import Summits.CriticalPhenomena.PercolationContinuityZ3.Theorems.PercNearOneGluingNoHeavyLowerTailSahiE3LroLayers
import Mathlib.Data.Fintype.BigOperators
import Mathlib.Tactic.Linarith
import Mathlib.Tactic.Ring

import HarnessLib
import HarnessLib.Audit

/-!
# `NoHeavyLowerTail` (crux stmt-CriticalPhenomena-4575), Sahi programme P4 (Holley / monotone coupling):
# the dimer OR-step `(x ∧ y) ∨ G`, file 3 — the four fibres of a pattern `(Bool × Bool) × Q`

Support file (cell `prim-l12`, seat P4, generation 14; `--supports stmt-CriticalPhenomena-4575`).  No named facts, no sorries;
standard axioms; def-free.

Bookkeeping for the dimer OR-step (HOME prim-l12-p4/FROM-prim-l12-p4-gen14-DIMER-REDUCTION.md): a finite set `X` of points of
`(Bool × Bool) × Q` is described by its four SECTIONS `{s | (b, s) ∈ X}`, `b ∈ {tt, tf, ft, ff}`; sums split accordingly
(`sum_fibres`, `sum_fibres_univ`), for the layered weight `ν(b, s) = w_b ν'(s)` the mass is the weighted sum of section masses
(`sum_weight_fibres`), sections of an up-set are up-sets and are nested along the order of `Bool × Bool`
(`isUpperSet_sec`, `sec_subset_sec`), and the sections of `X ∩ U`, `U`, `Uᶜ` for the dimer slot
`U = {x | x.1 = (true, true) ∨ x.2 ∈ G}` are listed (`sec_dimerSlot`).  Companion of `…SahiE3LroLayers` (two fibres).
-/

namespace Summit.CriticalPhenomena.PercolationContinuityZ3.Theorems.SahiE3DimerLayers

open Finset
open scoped BigOperators

variable {Q : Type*} [Fintype Q] [DecidableEq Q]

/-- The fibre of `X ⊆ (Bool × Bool) × Q` over `b` is the image of its section. [folklore] -/
theorem sum_fibre (X : Finset ((Bool × Bool) × Q)) (b : Bool × Bool) (f : (Bool × Bool) × Q → ℝ) :
    ∑ x ∈ X.filter (fun x => x.1 = b), f x = ∑ s ∈ univ.filter (fun s => (b, s) ∈ X), f (b, s) := by
  have h : X.filter (fun x => x.1 = b) = (univ.filter fun s => (b, s) ∈ X).image (fun s => (b, s)) := by
    ext ⟨c, s⟩
    simp only [Finset.mem_filter, Finset.mem_image, Finset.mem_univ, true_and, Prod.mk.injEq]
    constructor
    · rintro ⟨hx, rfl⟩; exact ⟨s, hx, rfl, rfl⟩
    · rintro ⟨s', hs', rfl, rfl⟩; exact ⟨hs', rfl⟩
  rw [h, Finset.sum_image (fun a _ b' _ hab => by simpa using hab)]

/-- **Four fibres.**  A sum over `X ⊆ (Bool × Bool) × Q` splits into the sums over its four sections. [folklore] -/
theorem sum_fibres (X : Finset ((Bool × Bool) × Q)) (f : (Bool × Bool) × Q → ℝ) :
    ∑ x ∈ X, f x = ∑ s ∈ univ.filter (fun s => ((true, true), s) ∈ X), f ((true, true), s)
      + ∑ s ∈ univ.filter (fun s => ((true, false), s) ∈ X), f ((true, false), s)
      + ∑ s ∈ univ.filter (fun s => ((false, true), s) ∈ X), f ((false, true), s)
      + ∑ s ∈ univ.filter (fun s => ((false, false), s) ∈ X), f ((false, false), s) := by
  rw [← Finset.sum_fiberwise X (fun x => x.1) f]
  simp only [sum_fibre, Fintype.sum_prod_type, Fintype.sum_bool]
  ring

/-- Four fibres of the whole pattern. [folklore] -/
theorem sum_fibres_univ (f : (Bool × Bool) × Q → ℝ) :
    ∑ x, f x = ∑ s, f ((true, true), s) + ∑ s, f ((true, false), s) + ∑ s, f ((false, true), s)
      + ∑ s, f ((false, false), s) := by
  rw [sum_fibres]; simp

/-- Mass of `X` for a layered weight `ν(b, s) = w_b · ν'(s)`. [folklore] -/
theorem sum_weight_fibres {ν' : Q → ℝ} {ν : (Bool × Bool) × Q → ℝ} {wtt wtf wft wff : ℝ}
    (htt : ∀ s, ν ((true, true), s) = wtt * ν' s) (htf : ∀ s, ν ((true, false), s) = wtf * ν' s)
    (hft : ∀ s, ν ((false, true), s) = wft * ν' s) (hff : ∀ s, ν ((false, false), s) = wff * ν' s)
    (X : Finset ((Bool × Bool) × Q)) :
    ∑ x ∈ X, ν x = wtt * ∑ s ∈ univ.filter (fun s => ((true, true), s) ∈ X), ν' s
      + wtf * ∑ s ∈ univ.filter (fun s => ((true, false), s) ∈ X), ν' s
      + wft * ∑ s ∈ univ.filter (fun s => ((false, true), s) ∈ X), ν' s
      + wff * ∑ s ∈ univ.filter (fun s => ((false, false), s) ∈ X), ν' s := by
  rw [sum_fibres, Finset.mul_sum, Finset.mul_sum, Finset.mul_sum, Finset.mul_sum]
  simp only [htt, htf, hft, hff]

/-- Total mass of a layered weight. [folklore] -/
theorem sum_weight_univ {ν' : Q → ℝ} {ν : (Bool × Bool) × Q → ℝ} {wtt wtf wft wff : ℝ}
    (htt : ∀ s, ν ((true, true), s) = wtt * ν' s) (htf : ∀ s, ν ((true, false), s) = wtf * ν' s)
    (hft : ∀ s, ν ((false, true), s) = wft * ν' s) (hff : ∀ s, ν ((false, false), s) = wff * ν' s) :
    ∑ x, ν x = (wtt + wtf + wft + wff) * ∑ s, ν' s := by
  rw [sum_fibres_univ]
  simp only [htt, htf, hft, hff, ← Finset.mul_sum]
  ring

omit [Fintype Q] in
/-- Sections of an intersection. [folklore] -/
theorem sec_inter (X Y : Finset ((Bool × Bool) × Q)) (b : Bool × Bool) [Fintype Q] :
    univ.filter (fun s => (b, s) ∈ X ∩ Y) = univ.filter (fun s => (b, s) ∈ X) ∩ univ.filter (fun s => (b, s) ∈ Y) := by
  ext s; simp

/-- Sections of the dimer slot `U = {x | x.1 = (true,true) ∨ x.2 ∈ G}`, of its complement, and of `X ∩ U`. [this work] -/
theorem sec_dimerSlot (G : Finset Q) (U : Finset ((Bool × Bool) × Q))
    (hU : ∀ x, x ∈ U ↔ (x.1 = (true, true) ∨ x.2 ∈ G)) (X : Finset ((Bool × Bool) × Q)) :
    univ.filter (fun s => ((true, true), s) ∈ X ∩ U) = univ.filter (fun s => ((true, true), s) ∈ X) ∧
    univ.filter (fun s => ((true, false), s) ∈ X ∩ U) = univ.filter (fun s => ((true, false), s) ∈ X) ∩ G ∧
    univ.filter (fun s => ((false, true), s) ∈ X ∩ U) = univ.filter (fun s => ((false, true), s) ∈ X) ∩ G ∧
    univ.filter (fun s => ((false, false), s) ∈ X ∩ U) = univ.filter (fun s => ((false, false), s) ∈ X) ∩ G ∧
    univ.filter (fun s => ((true, true), s) ∈ U) = univ ∧
    univ.filter (fun s => ((true, false), s) ∈ U) = G ∧
    univ.filter (fun s => ((false, true), s) ∈ U) = G ∧
    univ.filter (fun s => ((false, false), s) ∈ U) = G ∧
    univ.filter (fun s => ((true, true), s) ∈ Uᶜ) = ∅ ∧
    univ.filter (fun s => ((true, false), s) ∈ Uᶜ) = Gᶜ ∧
    univ.filter (fun s => ((false, true), s) ∈ Uᶜ) = Gᶜ ∧
    univ.filter (fun s => ((false, false), s) ∈ Uᶜ) = Gᶜ := by
  refine ⟨?_, ?_, ?_, ?_, ?_, ?_, ?_, ?_, ?_, ?_, ?_, ?_⟩ <;> ext s <;> simp [hU]

variable [PartialOrder Q]

omit [Fintype Q] [DecidableEq Q] in
/-- An up-set of `(Bool × Bool) × Q` (product order) is closed under raising the `Bool × Bool` coordinate. [folklore] -/
theorem mem_of_mem_of_le {S : Finset ((Bool × Bool) × Q)} (hS : IsUpperSet (S : Set ((Bool × Bool) × Q)))
    {b b' : Bool × Bool} (hbb' : b ≤ b') {s : Q} (h : (b, s) ∈ S) : (b', s) ∈ S :=
  hS (show ((b, s) : (Bool × Bool) × Q) ≤ (b', s) from ⟨hbb', le_rfl⟩) h

/-- The sections of an up-set are up-sets of `Q`. [folklore] -/
theorem isUpperSet_sec {S : Finset ((Bool × Bool) × Q)} (hS : IsUpperSet (S : Set ((Bool × Bool) × Q)))
    (b : Bool × Bool) : IsUpperSet ((univ.filter (fun s => (b, s) ∈ S) : Finset Q) : Set Q) := by
  intro s s' hss' hs
  simp only [Finset.coe_filter, Finset.mem_univ, true_and, Set.mem_setOf_eq] at hs ⊢
  exact hS (show ((b, s) : (Bool × Bool) × Q) ≤ (b, s') from ⟨le_rfl, hss'⟩) hs

/-- The sections of an up-set are nested along the order of `Bool × Bool`. [folklore] -/
theorem sec_subset_sec {S : Finset ((Bool × Bool) × Q)} (hS : IsUpperSet (S : Set ((Bool × Bool) × Q)))
    {b b' : Bool × Bool} (hbb' : b ≤ b') :
    univ.filter (fun s => (b, s) ∈ S) ⊆ univ.filter (fun s => (b', s) ∈ S) := by
  intro s hs
  simp only [Finset.mem_filter, Finset.mem_univ, true_and] at hs ⊢
  exact mem_of_mem_of_le hS hbb' hs

/-- The six nestings of the sections of an up-set: `ff ⊆ tf, ft ⊆ tt` and `ff ⊆ tt`. [folklore] -/
theorem sec_nested {S : Finset ((Bool × Bool) × Q)} (hS : IsUpperSet (S : Set ((Bool × Bool) × Q))) :
    univ.filter (fun s => ((false, false), s) ∈ S) ⊆ univ.filter (fun s => ((true, false), s) ∈ S) ∧
    univ.filter (fun s => ((false, false), s) ∈ S) ⊆ univ.filter (fun s => ((false, true), s) ∈ S) ∧
    univ.filter (fun s => ((true, false), s) ∈ S) ⊆ univ.filter (fun s => ((true, true), s) ∈ S) ∧
    univ.filter (fun s => ((false, true), s) ∈ S) ⊆ univ.filter (fun s => ((true, true), s) ∈ S) ∧
    univ.filter (fun s => ((false, false), s) ∈ S) ⊆ univ.filter (fun s => ((true, true), s) ∈ S) := by
  refine ⟨sec_subset_sec hS ⟨Bool.false_le _, le_rfl⟩, sec_subset_sec hS ⟨le_rfl, Bool.false_le _⟩,
    sec_subset_sec hS ⟨le_rfl, Bool.false_le _⟩, sec_subset_sec hS ⟨Bool.false_le _, le_rfl⟩,
    sec_subset_sec hS ⟨Bool.false_le _, Bool.false_le _⟩⟩

end Summit.CriticalPhenomena.PercolationContinuityZ3.Theorems.SahiE3DimerLayers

######

* **WHAT IS BEING ASKED**:
The exact lines of the material above starting at the one that contains "simp only [htt, htf, hft, hff]" and ending at the one that contains "theorem sec_inter (X" are what to retype; leave out everything else.

* **SOLUTION TO THIS EXERCISE**:
  simp only [htt, htf, hft, hff]

/-- Total mass of a layered weight. [folklore] -/
theorem sum_weight_univ {ν' : Q → ℝ} {ν : (Bool × Bool) × Q → ℝ} {wtt wtf wft wff : ℝ}
    (htt : ∀ s, ν ((true, true), s) = wtt * ν' s) (htf : ∀ s, ν ((true, false), s) = wtf * ν' s)
    (hft : ∀ s, ν ((false, true), s) = wft * ν' s) (hff : ∀ s, ν ((false, false), s) = wff * ν' s) :
    ∑ x, ν x = (wtt + wtf + wft + wff) * ∑ s, ν' s := by
  rw [sum_fibres_univ]
  simp only [htt, htf, hft, hff, ← Finset.mul_sum]
  ring

omit [Fintype Q] in
/-- Sections of an intersection. [folklore] -/
theorem sec_inter (X Y : Finset ((Bool × Bool) × Q)) (b : Bool × Bool) [Fintype Q] :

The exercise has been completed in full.